SAN FRANCISCO -- A majority of Californians in recent polls say the 
state should legalize marijuana. What pot proponents can't agree on 
is how soon voters will really be ready to approve legalization.

A schism has emerged among California's pot-legalization advocates. 
On one side are those pushing to get a proposition to voters quickly, 
including activists such as Richard Lee, who last month began 
collecting signatures to put a pot-legalization measure on the 
state's November 2010 ballot.

On the other side is a go-slow camp calling for a 2012 vote, 
including activists like Dale Gieringer, director of the California 
chapter of the National Organization to Reform Marijuana Laws, or 
Norml. "I do think it will take a few more years for us to develop a 
proposal that voters will be comfortable with," said Mr. Gieringer.

In recent elections, Californians have been less liberal than their 
free-thinking image would suggest. That has led to sharp rifts over 
strategy among proponents of a number of liberal causes in the state. 
The pot schism mirrors a split in another cause -- the effort to 
overturn Proposition 8, which in 2008 banned same-sex marriage -- 
where advocates likewise disagree over whether to put a measure on 
the ballot next year or to wait until 2012.
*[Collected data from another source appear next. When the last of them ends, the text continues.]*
import Summits.HubbardSuperconductivity.HubbardSuperconductivity.Theorems.AnisotropyChordTransferFibre3FinXDEvalW

/-!
# Route `AnisotropyChord` / H0 rotor rung: FIN per-`L` row-D (KT-2a″) cell facts, `L = 14`, cells 24–25

Kernel facts `xdCellAny0 14 (49/50) la lb aD = true` (in-kernel point tables, zero data; `decide +kernel`) for the combined-cell
grid of `L = 14` (g5 design, 1–2.5 % cells); assembled in `…FinXDFourteen`.  Prover seat `hubbard-h0-rotor-p3` g7; helper for piece A =
stmt-HubbardSuperconductivity-23918 of rung 19089 (`--supports`, helper class).  WHAT THIS IS NOT: nothing here proves superconductivity in the
Hubbard model (rotor TARGET as worded stays FALSE, g15 verdict); kernel facts for ONE hypothesis of ONE conditional reduction.  No sorry.
-/

set_option linter.dupNamespace false
set_option autoImplicit false

namespace Summit.HubbardSuperconductivity.HubbardSuperconductivity.Theorems.AnisotropyChord.Transfer.Fibre3

namespace FinXD

/-- cell 24 of `L = 14` (`cert`). [folklore] -/
theorem xd14_24 : xdCellAny0 14 (49/50 : ℚ) 512208196852455 525013401773767 (2/25 : ℚ) = true := by (rw [← xdCellAnyW0_eq]; decide +kernel)

/-- cell 25 of `L = 14` (`cert`). [folklore] -/
theorem xd14_25 : xdCellAny0 14 (49/50 : ℚ) 525013401773767 538138736818112 (2/25 : ℚ) = true := by (rw [← xdCellAnyW0_eq]; decide +kernel)

end FinXD

end Summit.HubbardSuperconductivity.HubbardSuperconductivity.Theorems.AnisotropyChord.Transfer.Fibre3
It is clear to both the 2010 and 2012 supporters that pot 
legalization faces significant hurdles in California. While pot is 
already widely available under the state's medical-marijuana laws, 
and an April Field Poll found that 56% of Californians would support 
legalizing and taxing marijuana sales to help with the state's budget 
crisis, there is a significant anti-legalization lobby that is 
gearing up to fight any pot proposition.

"I don't think it matters if it's in 2010 or 2012," said John Lovell, 
a lobbyist for California police groups, "once the public understands 
what we're talking about."

Mr. Lovell said a case in point was the 2008 defeat of Proposition 5, 
which would have reduced the criminal consequences of drug 
possession. Internal polling by a campaign to defeat the measure 
initially showed it passing with 68% approval, said Mr. Lovell, who 
was chairman of the campaign. But voters changed course and defeated 
it with 60% disapproval. Law-enforcement groups who campaigned 
against that proposition are ready to battle any new marijuana 
initiative, he said.

The 2010 ballot proponents say there is no time like the present, 
because California's economic mess gives pot legalization an urgent 
fiscal appeal. Taxing pot could help reverse cuts in spending to 
education, health care and other services enacted this year, said Mr. 
Lee, who along with fellow activist Jeff Jones is gathering 
signatures for a 2010 measure. "We're the answer for all of the 
things on the news," Mr. Lee said.

Mr. Lee is the founder of Oaksterdam University, an Oakland, Calif., 
school that trains students for jobs in the medical-marijuana field. 
California's marijuana industry, which was already growing, got a 
boost earlier this year when the Obama administration announced that 
it was backing off federal raids of dispensaries.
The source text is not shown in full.